Arsène Lupin à l’Élysée

 

Le butin du plus grand « casse électoral » de la Cinquième République peut être récupéré dans les filets des législatives. Nos institutions possèdent, en effet, l’antidote au venin que constituerait la politique d’Emmanuel Macron pour notre pays, si elle s’appliquait un jour. Cet antidote est la cohabitation.

Ce beau roman commence, aux yeux du grand public, par la création du mouvement En marche !, pour arriver à ce « hold-up » presque parfait (parfait, si La République en marche remporte les législatives). Bien entendu, tout est mis en œuvre pour faire passer cette structure comme apolitique, proche du centre, ni de droite, ni de gauche, rassemblant la société civile (terme à la mode qui ne veut rien dire).

Et pourtant, lorsque le masque tombe, que le faux nez de Bayrou, les yeux de biche de NKM, la barbe de trois jours et le front dégarni d’Édouard Philippe, l’auréole de Sylvie Goulard, l’Européenne, s’effacent, vous vous retrouvez avec une maison sans fondations, composée d’un PS bis, pilotée par un « gentleman cambrioleur ».

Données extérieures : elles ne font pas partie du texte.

import Summits.BirchSwinnertonDyer.Rank1Residual.X11b.KummerTwistIntersectionPadic
import Summits.BirchSwinnertonDyer.Rank1Residual.X11b.UnrIntegersTeichmuller
import Mathlib.RingTheory.RootsOfUnity.AlgebraicallyClosed
import Mathlib.Analysis.Normed.Group.Ultra
import HarnessLib

/-!
# Deep-layer rigidity in `R₀⟦T⟧`: a series whose values at the points `aζ − 1` (`ζ` of order `3ⁿ`, `n` large) are
# divisible by `3` has positive `μ`-invariant

Support analysis for the crux `SigmaCongruenceAtThree` (stmt-BirchSwinnertonDyer-27120), crux idea `deep-conductor-stability`
(`Cruxes/SigmaCongruenceAtThree/Ideas/deep-conductor-stability.md`, First lemma `DeepLayerRigidity`): for `H ∈ R₀⟦T⟧`
(`R₀ = unrIntegers 3 ⊂ ℂ_3`), `a ∈ ℂ_3` with `‖a − 1‖ < 1`, if for all `n ≥ n₀` and all primitive `3ⁿ`-th roots of unity `ζ`
the value `H(aζ − 1)` has norm `≤ ‖3‖`, then EVERY coefficient of `H` has norm `< 1` (`μ(H) ≥ 1`). This is the last step of the
card's mechanism («two frames congruent at deep conductor ⇒ congruent mod 3»). Proof (no Weierstrass preparation): if some
coefficient is a unit, let `λ` be the first; at `x = aζ − 1` with `‖ζ − 1‖ = 3^{-1/φ(3ⁿ)}` close enough to `1` the term `H_λ x^λ` has
norm `‖x‖^λ > 1/3` and STRICTLY dominates all others (`‖H_i‖ ≤ 1/3` for `i < λ` since `R₀` is a DVR with uniformiser `3`;
`‖x‖^i ≤ ‖x‖^{λ+1}` for `i > λ`), so `‖H(x)‖ = ‖x‖^λ > ‖3‖` by the ultrametric inequality — contradiction.

Also: `norm_sub_one_pow_totient_of_isPrimitiveRoot_prime_pow` (`‖ζ − 1‖^{φ(pⁿ)} = p⁻¹` for a primitive `pⁿ`-th root of unity in
`ℂ_p`, any prime `p`, `n ≥ 1`; from `Φ_{pⁿ}(1) = p`). THEOREMS ONLY; no `sorry`; Mathlib + route-independent tree files
(`X11b.R1.*` norms of roots of unity, `R1.norm_le_inv_of_norm_lt_one`). References: Washington, GTM 83, §7.2; Cassels, *Local Fields*,
Ch. 6; folklore.
-/

noncomputable section

open scoped Classical

set_option linter.dupNamespace false
set_option autoImplicit false

namespace Summit.BirchSwinnertonDyer.BirchSwinnertonDyer.Theorems.UniversalToricDescentDeepLayerRigidity

open Polynomial Literature.NumberTheory.EllipticCurves Summit.BirchSwinnertonDyer.Rank1Residual.X11b

/-! ## §1 `‖ζ − 1‖^{φ(pⁿ)} = p⁻¹` -/

section RootNorm

variable {p : ℕ} [hp : Fact p.Prime]

/-- **`‖ζ − 1‖^{φ(pⁿ)} = p⁻¹`** for a primitive `pⁿ`-th root of unity `ζ ∈ ℂ_p`, `n ≥ 1`: `p = Φ_{pⁿ}(1) = ∏_{μ primitive} (1 − μ)`
and all `φ(pⁿ)` factors have the same norm (`R1.norm_one_sub_pow_eq`). [folklore] -/
theorem norm_sub_one_pow_totient_of_isPrimitiveRoot_prime_pow {n : ℕ} (hn : 0 < n) {ζ : ℂ_[p]}
    (hζ : IsPrimitiveRoot ζ (p ^ n)) : ‖ζ - 1‖ ^ Nat.totient (p ^ n) = (p : ℝ)⁻¹ := by
  have hp' : p.Prime := hp.out
  have hpn : 0 < p ^ n := pow_pos hp'.pos n
  obtain ⟨k, rfl⟩ := Nat.exists_eq_succ_of_ne_zero hn.ne'
  have hprod : (p : ℂ_[p]) = ∏ μ ∈ primitiveRoots (p ^ (k + 1)) ℂ_[p], (1 - μ) := by
    have h := congrArg (Polynomial.eval (1 : ℂ_[p])) (cyclotomic_eq_prod_X_sub_primitiveRoots hζ)
    rw [eval_one_cyclotomic_prime_pow, eval_prod] at h
    simpa only [eval_sub, eval_X, eval_C] using h
  have hnorm : ‖(p : ℂ_[p])‖ = (p : ℝ)⁻¹ := by
    rw [← map_natCast (algebraMap ℚ_[p] ℂ_[p]) p]
    exact (PadicComplex.norm_extends' (p := p) (p : ℚ_[p])).trans (Padic.norm_p)
  have hconst : ∀ μ ∈ primitiveRoots (p ^ (k + 1)) ℂ_[p], ‖1 - μ‖ = ‖ζ - 1‖ := by
    intro μ hμ
    rw [mem_primitiveRoots hpn] at hμ
    obtain ⟨j, -, hj, rfl⟩ := (hζ.isPrimitiveRoot_iff).mp hμ
    rw [R1.norm_one_sub_pow_eq hpn hζ hj, norm_sub_rev]
  rw [← hnorm, hprod, norm_prod, Finset.prod_congr rfl hconst, Finset.prod_const, hζ.card_primitiveRoots]

/-- The norm `r = ‖ζ − 1‖` of a primitive `pⁿ`-th root of unity minus one satisfies `0 < r < 1`. [folklore] -/
theorem norm_sub_one_pos_lt_one_of_isPrimitiveRoot_prime_pow {n : ℕ} (hn : 0 < n) {ζ : ℂ_[p]}
    (hζ : IsPrimitiveRoot ζ (p ^ n)) : 0 < ‖ζ - 1‖ ∧ ‖ζ - 1‖ < 1 := by
  have hp' : p.Prime := hp.out
  have hpR : (1 : ℝ) < p := by exact_mod_cast hp'.one_lt
  have hφ : 0 < Nat.totient (p ^ n) := Nat.totient_pos.mpr (pow_pos hp'.pos n)
  have hpow := norm_sub_one_pow_totient_of_isPrimitiveRoot_prime_pow hn hζ
  have hinv1 : (p : ℝ)⁻¹ < 1 := inv_lt_one_of_one_lt₀ hpR
  have hinv0 : 0 < (p : ℝ)⁻¹ := inv_pos.mpr (lt_trans zero_lt_one hpR)
  constructor
  · by_contra h
    have h0 : ‖ζ - 1‖ = 0 := le_antisymm (not_lt.mp h) (norm_nonneg _)
    rw [h0, zero_pow hφ.ne'] at hpow
    exact hinv0.ne' hpow.symm |>.elim
  · by_contra h
    have h1 : 1 ≤ ‖ζ - 1‖ := not_lt.mp h
    have : (1 : ℝ) ≤ ‖ζ - 1‖ ^ Nat.totient (p ^ n) := one_le_pow₀ h1
    rw [hpow] at this
    exact absurd this (not_le.mpr hinv1)

end RootNorm

/-! ## §2 Evaluation with a strictly dominant term (ultrametric) -/

/-- **Dominant term.** If `L ∈ R₀⟦T⟧`, `x ∈ ℂ_p`, `λ ∈ ℕ` and a real `C` satisfy `‖L_i x^i‖ ≤ C < ‖L_λ x^λ‖` for all `i ≠ λ`, then
every value `v` of `L` at `x` has `‖v‖ = ‖L_λ x^λ‖`. [folklore] -/
theorem norm_eq_of_hasValueAt_of_dominant {p : ℕ} [Fact p.Prime] {L : UnrSeries p} {x v : ℂ_[p]}
    (hv : L.HasValueAt x v) (l : ℕ) {C : ℝ} (hC : 0 ≤ C)
    (hdom : ∀ i : ℕ, i ≠ l → ‖((PowerSeries.coeff i L : unrIntegers p) : ℂ_[p]) * x ^ i‖ ≤ C)
    (hlt : C < ‖((PowerSeries.coeff l L : unrIntegers p) : ℂ_[p]) * x ^ l‖) :
    ‖v‖ = ‖((PowerSeries.coeff l L : unrIntegers p) : ℂ_[p]) * x ^ l‖ := by
  set f : ℕ → ℂ_[p] := fun k ↦ ((PowerSeries.coeff k L : unrIntegers p) : ℂ_[p]) * x ^ k with hf
  have hvf : HasSum f v := hv
  -- remove the dominant term
  have hδ : HasSum (fun k ↦ if k = l then f l else 0) (f l) := hasSum_ite_eq l (f l)
  have hrest : HasSum (fun k ↦ f k - if k = l then f l else 0) (v - f l) := hvf.sub hδ
  have hbound : ∀ k, ‖f k - if k = l then f l else 0‖ ≤ C := by
    intro k
    by_cases hk : k = l
    · subst hk; simp [hC]
    · rw [if_neg hk, sub_zero]; exact hdom k hk
  have hsmall : ‖v - f l‖ ≤ C := by
    rw [← hrest.tsum_eq]
    exact IsUltrametricDist.norm_tsum_le_of_forall_le_of_nonneg hC hbound
  have hlt' : ‖v - f l‖ < ‖f l‖ := lt_of_le_of_lt hsmall hlt
  calc ‖v‖ = ‖f l + (v - f l)‖ := by rw [add_sub_cancel]
    _ = ‖f l‖ := IsUltrametricDist.norm_add_eq_max_of_norm_ne_norm (ne_of_gt hlt') ▸ max_eq_left hlt'.le

/-! ## §3 The rigidity statement -/

/-- **`DeepLayerRigidity`, VERBATIM shape** (crux idea `deep-conductor-stability` on stmt-BirchSwinnertonDyer-27120): a series
`H ∈ R₀⟦T⟧` whose values at all deep-conductor points `aζ − 1` (`ζ` primitive of order `3ⁿ`, `n ≥ n₀`, `‖a − 1‖ < 1`) have norm
`≤ ‖3‖` has all its coefficients of norm `< 1`. [folklore] -/
theorem deepLayerRigidity :
    ∀ (H : UnrSeries 3) (a : ℂ_[3]) (n₀ : ℕ), ‖a - 1‖ < 1 →
      (∀ n : ℕ, n₀ ≤ n → ∀ ζ : ℂ_[3], IsPrimitiveRoot ζ (3 ^ n) →
        ∃ v : ℂ_[3], H.HasValueAt (a * ζ - 1) v ∧ ‖v‖ ≤ ‖(3 : ℂ_[3])‖) →
      ∀ i : ℕ, ‖((PowerSeries.coeff i H : unrIntegers 3) : ℂ_[3])‖ < 1 := by
  intro H a n₀ ha hval
  by_contra hnot
  push Not at hnot
  -- the first unit coefficient `l`
  have hex : ∃ i : ℕ, ‖((PowerSeries.coeff i H : unrIntegers 3) : ℂ_[3])‖ = 1 := by
    obtain ⟨i, hi⟩ := hnot
    exact ⟨i, le_antisymm (Halves.norm_coe_unrIntegers_le_one 3 _) hi⟩
  let l := Nat.find hex
  have hl : ‖((PowerSeries.coeff l H : unrIntegers 3) : ℂ_[3])‖ = 1 := Nat.find_spec hex
  have hlow : ∀ i < l, ‖((PowerSeries.coeff i H : unrIntegers 3) : ℂ_[3])‖ ≤ (3 : ℝ)⁻¹ := by
    intro i hi
    have hne : ‖((PowerSeries.coeff i H : unrIntegers 3) : ℂ_[3])‖ ≠ 1 := Nat.find_min hex hi
    have hlt : ‖((PowerSeries.coeff i H : unrIntegers 3) : ℂ_[3])‖ < 1 :=
      lt_of_le_of_ne (Halves.norm_coe_unrIntegers_le_one 3 _) hne
    exact_mod_cast R1.norm_le_inv_of_norm_lt_one (PowerSeries.coeff i H).2 hlt
  -- `‖a‖ = 1`
  have ha1 : ‖a‖ = 1 := by
    have h := IsUltrametricDist.norm_add_eq_max_of_norm_ne_norm (x := a - 1) (y := (1 : ℂ_[3]))
      (by rw [norm_one]; exact ne_of_lt ha)
    rw [sub_add_cancel, norm_one, max_eq_right ha.le] at h
    exact h
  -- an exponent `m` with `‖a − 1‖^m < 1/3`
  obtain ⟨m, hm⟩ := exists_pow_lt_of_lt_one (show (0 : ℝ) < 3⁻¹ by norm_num) ha
  -- choose the layer `n`
  set n : ℕ := max n₀ (max l m) + 1 with hn
  have hn₀ : n₀ ≤ n := by omega
  have hn1 : 0 < n := by omega
  have hφ : Nat.totient (3 ^ n) = 2 * 3 ^ (n - 1) := by
    rw [Nat.totient_prime_pow Nat.prime_three hn1]; ring
  have h3pow : n - 1 < 3 ^ (n - 1) := Nat.lt_pow_self (by norm_num)
  have hlφ : l < Nat.totient (3 ^ n) := by rw [hφ]; omega
  have hmφ : m < Nat.totient (3 ^ n) := by rw [hφ]; omega
  -- a primitive `3ⁿ`-th root of unity in `ℂ_3`
  haveI : NeZero ((3 : ℕ) : ℂ_[3]) := ⟨by exact_mod_cast (show (3 : ℕ) ≠ 0 by norm_num)⟩
  obtain ⟨ζ, hζ⟩ := HasEnoughRootsOfUnity.prim (M := ℂ_[3]) (n := 3 ^ n)
  obtain ⟨hr0, hr1⟩ := norm_sub_one_pos_lt_one_of_isPrimitiveRoot_prime_pow hn1 hζ
  have hrφ : ‖ζ - 1‖ ^ Nat.totient (3 ^ n) = (3 : ℝ)⁻¹ := by
    exact_mod_cast norm_sub_one_pow_totient_of_isPrimitiveRoot_prime_pow hn1 hζ
  set r : ℝ := ‖ζ - 1‖ with hrdef
  -- `r > ‖a − 1‖` and `r^l > 1/3`
  have hra : ‖a - 1‖ < r := by
    by_contra h
    have h' : r ≤ ‖a - 1‖ := not_lt.mp h
    have h1 : r ^ m ≤ ‖a - 1‖ ^ m := pow_le_pow_left₀ hr0.le h' m
    have h2 : r ^ Nat.totient (3 ^ n) < r ^ m := pow_lt_pow_right_of_lt_one₀ hr0 hr1 hmφ
    rw [hrφ] at h2
    linarith
  have hrl : (3 : ℝ)⁻¹ < r ^ l := by
    rw [← hrφ]
    exact pow_lt_pow_right_of_lt_one₀ hr0 hr1 hlφ
  -- the point `x = aζ − 1` has norm `r`
  set x : ℂ_[3] := a * ζ - 1 with hxdef
  have hx : ‖x‖ = r := by
    have hsplit : x = a * (ζ - 1) + (a - 1) := by rw [hxdef]; ring
    have hne : ‖a * (ζ - 1)‖ ≠ ‖a - 1‖ := by
      rw [norm_mul, ha1, one_mul]; exact (ne_of_lt hra).symm
    rw [hsplit, IsUltrametricDist.norm_add_eq_max_of_norm_ne_norm hne, norm_mul, ha1, one_mul]
    exact max_eq_left hra.le
  -- the value at `x`
  obtain ⟨v, hv, hv3⟩ := hval n hn₀ ζ hζ
  have h3 : ‖(3 : ℂ_[3])‖ = (3 : ℝ)⁻¹ := by
    have := Literature.NumberTheory.LFunctions.Dwork.norm_natCast_p_padicComplex (p := 3)
    exact_mod_cast this
  -- dominance bound `C = max (1/3) (r^(l+1))`
  have hC0 : (0 : ℝ) ≤ max 3⁻¹ (r ^ (l + 1)) := le_max_of_le_left (by norm_num)
  have hdom : ∀ i : ℕ, i ≠ l →
      ‖((PowerSeries.coeff i H : unrIntegers 3) : ℂ_[3]) * x ^ i‖ ≤ max 3⁻¹ (r ^ (l + 1)) := by
    intro i hi
    rw [norm_mul, norm_pow, hx]
    rcases Nat.lt_or_gt_of_ne hi with hil | hil
    · -- `i < l`: coefficient `≤ 1/3`, `r^i ≤ 1`
      refine le_max_of_le_left ?_
      calc ‖((PowerSeries.coeff i H : unrIntegers 3) : ℂ_[3])‖ * r ^ i ≤ 3⁻¹ * 1 :=
            mul_le_mul (hlow i hil) (pow_le_one₀ hr0.le hr1.le) (pow_nonneg hr0.le i) (by norm_num)
        _ = 3⁻¹ := mul_one _
    · -- `i > l`: coefficient `≤ 1`, `r^i ≤ r^(l+1)`
      refine le_max_of_le_right ?_
      calc ‖((PowerSeries.coeff i H : unrIntegers 3) : ℂ_[3])‖ * r ^ i ≤ 1 * r ^ (l + 1) :=
            mul_le_mul (Halves.norm_coe_unrIntegers_le_one 3 _) (pow_le_pow_of_le_one hr0.le hr1.le (Nat.succ_le_of_lt hil))
              (pow_nonneg hr0.le i) zero_le_one
        _ = r ^ (l + 1) := one_mul _
  have hlt : max 3⁻¹ (r ^ (l + 1)) < ‖((PowerSeries.coeff l H : unrIntegers 3) : ℂ_[3]) * x ^ l‖ := by
    rw [norm_mul, norm_pow, hx, hl, one_mul]
    exact max_lt hrl (pow_lt_pow_right_of_lt_one₀ hr0 hr1 (Nat.lt_succ_self l))
  have hnormv := norm_eq_of_hasValueAt_of_dominant hv l hC0 hdom hlt
  rw [norm_mul, norm_pow, hx, hl, one_mul] at hnormv
  rw [hnormv, h3] at hv3
  exact absurd hv3 (not_le.mpr hrl)

end Summit.BirchSwinnertonDyer.BirchSwinnertonDyer.Theorems.UniversalToricDescentDeepLayerRigidity

end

Il suffisait de regarder le film documentaire sur TF1, « Macron, les coulisses d’une victoire », pour observer une réalité bien à gauche, avec des trotskistes – Daniel Cohn-Bendit et Romain Goupil – et des socialistes – Ismaël Emmelien, le directeur stratégique de la campagne, ex-conseiller de Nicolás Maduro, Stéphane Séjourné, chargé de la relation avec les élus, qui a pour fait d’armes le blocage de l’université de Poitiers lors de la lutte contre le CPE, Sibeth Ndiaye, la responsable presse, passée de l’UNEF au PS, Benjamin Griveaux, porte-parole, élu socialiste de Saône-et-Loire, etc.

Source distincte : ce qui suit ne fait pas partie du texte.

import Literature.Analysis.FunctionSpaces.TorusScalarFourierSeries
import Literature.Analysis.FunctionSpaces.TorusPeriodizationCube
import Literature.Algebra.EuclideanLattices.LatticeDescentFourier
import HarnessLib

/-!
# Fourier expansion of a smooth function supported in the open unit cube, with coefficient decay

Helper toward the registered stub `stub_tensorisation` of crux AtomicSynthesis ⟨stmt-QuantumFields-28126⟩
(LINE «SlotwiseSynthesis», ym-idea-11 g13).  For a smooth `g : ℝ^d → ℂ` whose topological support lies in
the open unit cube `(0,1)^d` we record, from the tree's torus calculus (`Torus.periodize`,
`Torus.hasSum_mFourier_scalar`, `Torus.norm_mFourierCoeff_le_of_partialDeriv_iterate`,
`TorusPeriodizationCube`) and the directional-derivative bookkeeping `LatticePeriodic.dirIter`:

* `lift_partialDeriv_iterate` — `lift ((∂ⱼ)^m f) = (∂_{eⱼ})^m (lift f)` for smooth `f : T^d → ℂ`;
* `norm_partialDeriv_iterate_periodize_le` — `‖(∂ⱼ)^m (periodize g)‖ ≤ sup ‖D^m g‖`;
* `norm_mFourierCoeff_periodize_le` — **decay** `‖𝓕(periodize g)(k)‖ ≤ (sup ‖D^m g‖) / (2π|kⱼ|)^m`,
  and the order-zero bound `norm_mFourierCoeff_periodize_le_of_norm_le`;
* `hasSum_mFourier_periodize` / `hasSum_mFourier_of_mem_openCube` — the pointwise, absolutely convergent
  expansion `g(y) = ∑_k 𝓕(periodize g)(k) e_k(y)` on the open cube.

HONEST LABEL: elementary Fourier bookkeeping; no crux / rung / summit statement is proved here; the
Yang–Mills mass gap is NOT proved by this file.  Cell `ym-idea-1`, width seat `ym-line-sfw-p2-w3` g37 (free hands).
-/

noncomputable section

open Set Function Filter Topology UnitAddTorus MeasureTheory
open Literature.Analysis.FunctionSpaces
open Literature.Algebra.EuclideanLattices.LatticePeriodic (dirIter dirIter_succ dirIter_eq_iteratedFDeriv
  norm_dirIter_le contDiff_dirIter)
open scoped ContDiff

namespace Summit.QuantumFields.YangMills.Theorems.AtomicSynthesisTensor

variable {d : Type*} [Fintype d] [DecidableEq d]

/-! ## Iterated partial derivatives on the torus are iterated directional derivatives of the lift -/

/-- **`lift ((∂ⱼ)^m f) = (∂_{eⱼ})^m (lift f)`** for a smooth `f : T^d → ℂ` (`eⱼ = EuclideanSpace.single j 1`).
[folklore] -/
theorem lift_partialDeriv_iterate {f : UnitAddTorus d → ℂ} (hf : Torus.IsSmooth f) (j : d) (m : ℕ) :
    Torus.lift ((Torus.partialDeriv j)^[m] f) = dirIter (EuclideanSpace.single j (1 : ℝ)) m (Torus.lift f) := by
  induction m with
  | zero => rfl
  | succ m ih =>
    rw [Function.iterate_succ', Function.comp_apply]
    have hsm : Torus.IsSmooth ((Torus.partialDeriv j)^[m] f) := Torus.isSmooth_partialDeriv_iterate hf j m
    rw [show Torus.partialDeriv j ((Torus.partialDeriv j)^[m] f) =
        fun x => Torus.lineDeriv ((Torus.partialDeriv j)^[m] f) x (EuclideanSpace.single j 1) from rfl,
      Torus.lift_lineDeriv (Torus.IsSmooth.isContDiff hsm (by exact_mod_cast le_top)), ih, dirIter_succ]

/-- **Uniform bound for the iterated partial derivatives of a smooth torus function** in terms of the Fréchet
derivatives of its lift: `‖(∂ⱼ)^m f (x)‖ ≤ D` whenever `‖D^m (lift f)‖ ≤ D` everywhere. [folklore] -/
theorem norm_partialDeriv_iterate_le {f : UnitAddTorus d → ℂ} (hf : Torus.IsSmooth f) (j : d) (m : ℕ) {D : ℝ}
    (hD : ∀ y, ‖iteratedFDeriv ℝ m (Torus.lift f) y‖ ≤ D) (x : UnitAddTorus d) :
    ‖((Torus.partialDeriv j)^[m] f) x‖ ≤ D := by
  obtain ⟨y, rfl⟩ := Torus.proj_surjective x
  have h := congrFun (lift_partialDeriv_iterate hf j m) y
  rw [Torus.lift_apply] at h
  rw [h]
  refine (norm_dirIter_le hf _ m y).trans ?_
  rw [EuclideanSpace.single, PiLp.norm_single, norm_one, one_pow, mul_one]
  exact hD y

/-! ## Cube-supported smooth functions: decay of the Fourier coefficients of the periodisation -/

/-- A function with topological support in the open unit cube has topological support in a closed ball. [folklore] -/
theorem tsupport_subset_closedBall_card {g : EuclideanSpace ℝ d → ℂ}
    (hsupp : tsupport g ⊆ {y | ∀ i, y i ∈ Ioo (0 : ℝ) 1}) :
    tsupport g ⊆ Metric.closedBall 0 (Fintype.card d) :=
  Torus.tsupport_subset_closedBall_of_openCube hsupp

/-- The periodisation of a smooth cube-supported function is smooth on the torus. [folklore] -/
theorem isSmooth_periodize_of_openCube {g : EuclideanSpace ℝ d → ℂ} (hg : ContDiff ℝ ∞ g)
    (hsupp : tsupport g ⊆ {y | ∀ i, y i ∈ Ioo (0 : ℝ) 1}) : Torus.IsSmooth (Torus.periodize g) :=
  Torus.isSmooth_periodize hg (tsupport_subset_closedBall_card hsupp)

/-- **`‖(∂ⱼ)^m (periodize g)‖ ≤ sup ‖D^m g‖`** for smooth `g` supported in the open unit cube (the
periodisation is `g` read at the cube representative, `Torus.norm_iteratedFDeriv_perSum_le`). [folklore] -/
theorem norm_partialDeriv_iterate_periodize_le {g : EuclideanSpace ℝ d → ℂ} (hg : ContDiff ℝ ∞ g)
    (hsupp : tsupport g ⊆ {y | ∀ i, y i ∈ Ioo (0 : ℝ) 1}) (j : d) (m : ℕ) {D : ℝ}
    (hD : ∀ y, ‖iteratedFDeriv ℝ m g y‖ ≤ D) (x : UnitAddTorus d) :
    ‖((Torus.partialDeriv j)^[m] (Torus.periodize g)) x‖ ≤ D := by
  refine norm_partialDeriv_iterate_le (isSmooth_periodize_of_openCube hg hsupp) j m (fun y => ?_) x
  rw [Torus.lift_periodize]
  exact Torus.norm_iteratedFDeriv_perSum_le (hg.of_le (by exact_mod_cast le_top)) hsupp hD y

/-- **Decay of the Fourier coefficients of a periodised cube-supported smooth function**:
`‖𝓕(periodize g)(k)‖ ≤ D / (2π|kⱼ|)^m` whenever `‖D^m g‖ ≤ D` everywhere and `kⱼ ≠ 0`.
[folklore] -/
theorem norm_mFourierCoeff_periodize_le {g : EuclideanSpace ℝ d → ℂ} (hg : ContDiff ℝ ∞ g)
    (hsupp : tsupport g ⊆ {y | ∀ i, y i ∈ Ioo (0 : ℝ) 1}) (j : d) (m : ℕ) {k : d → ℤ} (hk : k j ≠ 0)
    {D : ℝ} (hD : ∀ y, ‖iteratedFDeriv ℝ m g y‖ ≤ D) :
    ‖mFourierCoeff (Torus.periodize g) k‖ ≤ D / (2 * Real.pi * |(k j : ℝ)|) ^ m :=
  Torus.norm_mFourierCoeff_le_of_partialDeriv_iterate (isSmooth_periodize_of_openCube hg hsupp) j m hk
    (norm_partialDeriv_iterate_periodize_le hg hsupp j m hD)

/-- Order-zero bound: `‖𝓕(periodize g)(k)‖ ≤ sup ‖g‖` for `g` supported in the open unit cube. [folklore] -/
theorem norm_mFourierCoeff_periodize_le_of_norm_le {g : EuclideanSpace ℝ d → ℂ}
    (hsupp : tsupport g ⊆ {y | ∀ i, y i ∈ Ioo (0 : ℝ) 1}) (k : d → ℤ) {D : ℝ} (hD : ∀ y, ‖g y‖ ≤ D) :
    ‖mFourierCoeff (Torus.periodize g) k‖ ≤ D := by
  refine Torus.norm_mFourierCoeff_le_of_forall_norm_le (fun x => ?_) k
  rw [Torus.periodize_eq_apply_repr (Torus.eq_zero_of_tsupport_subset_openCube hsupp)]
  exact hD _

/-! ## The expansion -/

/-- **Fourier expansion of the periodisation**: for smooth `g` supported in the open unit cube and every
`y ∈ ℝ^d`, `∑_k 𝓕(periodize g)(k) e_k(proj y) = perSum g y`, absolutely convergent. [folklore] -/
theorem hasSum_mFourier_periodize {g : EuclideanSpace ℝ d → ℂ} (hg : ContDiff ℝ ∞ g)
    (hsupp : tsupport g ⊆ {y | ∀ i, y i ∈ Ioo (0 : ℝ) 1}) (y : EuclideanSpace ℝ d) :
    HasSum (fun k : d → ℤ => mFourierCoeff (Torus.periodize g) k * mFourier k (Torus.proj y))
      (Torus.perSum g y) := by
  have h := Torus.hasSum_mFourier_scalar (isSmooth_periodize_of_openCube hg hsupp) (Torus.proj y)
  rwa [Torus.periodize_proj] at h

/-- **Fourier expansion on the open cube**: for smooth `g` supported in the open unit cube and `y` in the
half-open unit cube, `g(y) = ∑_k 𝓕(periodize g)(k) e_k(proj y)`. [folklore] -/
theorem hasSum_mFourier_of_mem_unitCube {g : EuclideanSpace ℝ d → ℂ} (hg : ContDiff ℝ ∞ g)
    (hsupp : tsupport g ⊆ {y | ∀ i, y i ∈ Ioo (0 : ℝ) 1}) {y : EuclideanSpace ℝ d} (hy : y ∈ Torus.unitCube d) :
    HasSum (fun k : d → ℤ => mFourierCoeff (Torus.periodize g) k * mFourier k (Torus.proj y)) (g y) := by
  have h := hasSum_mFourier_periodize hg hsupp y
  rwa [Torus.perSum_eq_self_of_mem_unitCube (Torus.eq_zero_of_tsupport_subset_openCube hsupp) hy] at h

/-- The coefficients of the expansion are absolutely summable. [folklore] -/
theorem summable_norm_mFourierCoeff_periodize {g : EuclideanSpace ℝ d → ℂ} (hg : ContDiff ℝ ∞ g)
    (hsupp : tsupport g ⊆ {y | ∀ i, y i ∈ Ioo (0 : ℝ) 1}) :
    Summable fun k : d → ℤ => ‖mFourierCoeff (Torus.periodize g) k‖ :=
  Torus.summable_norm_mFourierCoeff_scalar (isSmooth_periodize_of_openCube hg hsupp)

end Summit.QuantumFields.YangMills.Theorems.AtomicSynthesisTensor

end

Quant à François Bayrou, les épaules très basses, il laisse entrevoir un homme pour qui l’esprit de revanche a pris le pas sur sa conscience.

Emmanuel Macron est le parfait reflet de cette phrase terrible que j’ai relevée dans le livre d’Anne Fulda, Emmanuel Macron, un jeune homme si parfait, et que je vous livre in extenso : « Sous le sceau de l’anonymat, l’un de ses anciens camarades de l’ENA le note en tout cas : “Emmanuel a toujours eu des fidélités successives ou plutôt des infidélités successives.

Il ne renvoie pas l’ascenseur. Il se sert des gens. Mais ce qui est exceptionnel, c’est que les gens, souvent intelligents, le savent et se font quand même avoir…” »

Il est alors facile de comprendre que beaucoup d’électeurs se sont fait avoir par ce scénario machiavélique, qui a commencé avec le cabinet noir de Hollande à l’Élysée pour détruire les leaders de la droite, s’est poursuivi avec le roman « En marche » et s’est installé sur le climat de peur engendré par la gauche au sujet du FN.

Sans jamais aborder les problèmes de fond qui taraudent notre société, Macron a surfé sur la vague anti-Le Pen pour arriver sur la plage de l’Élysée.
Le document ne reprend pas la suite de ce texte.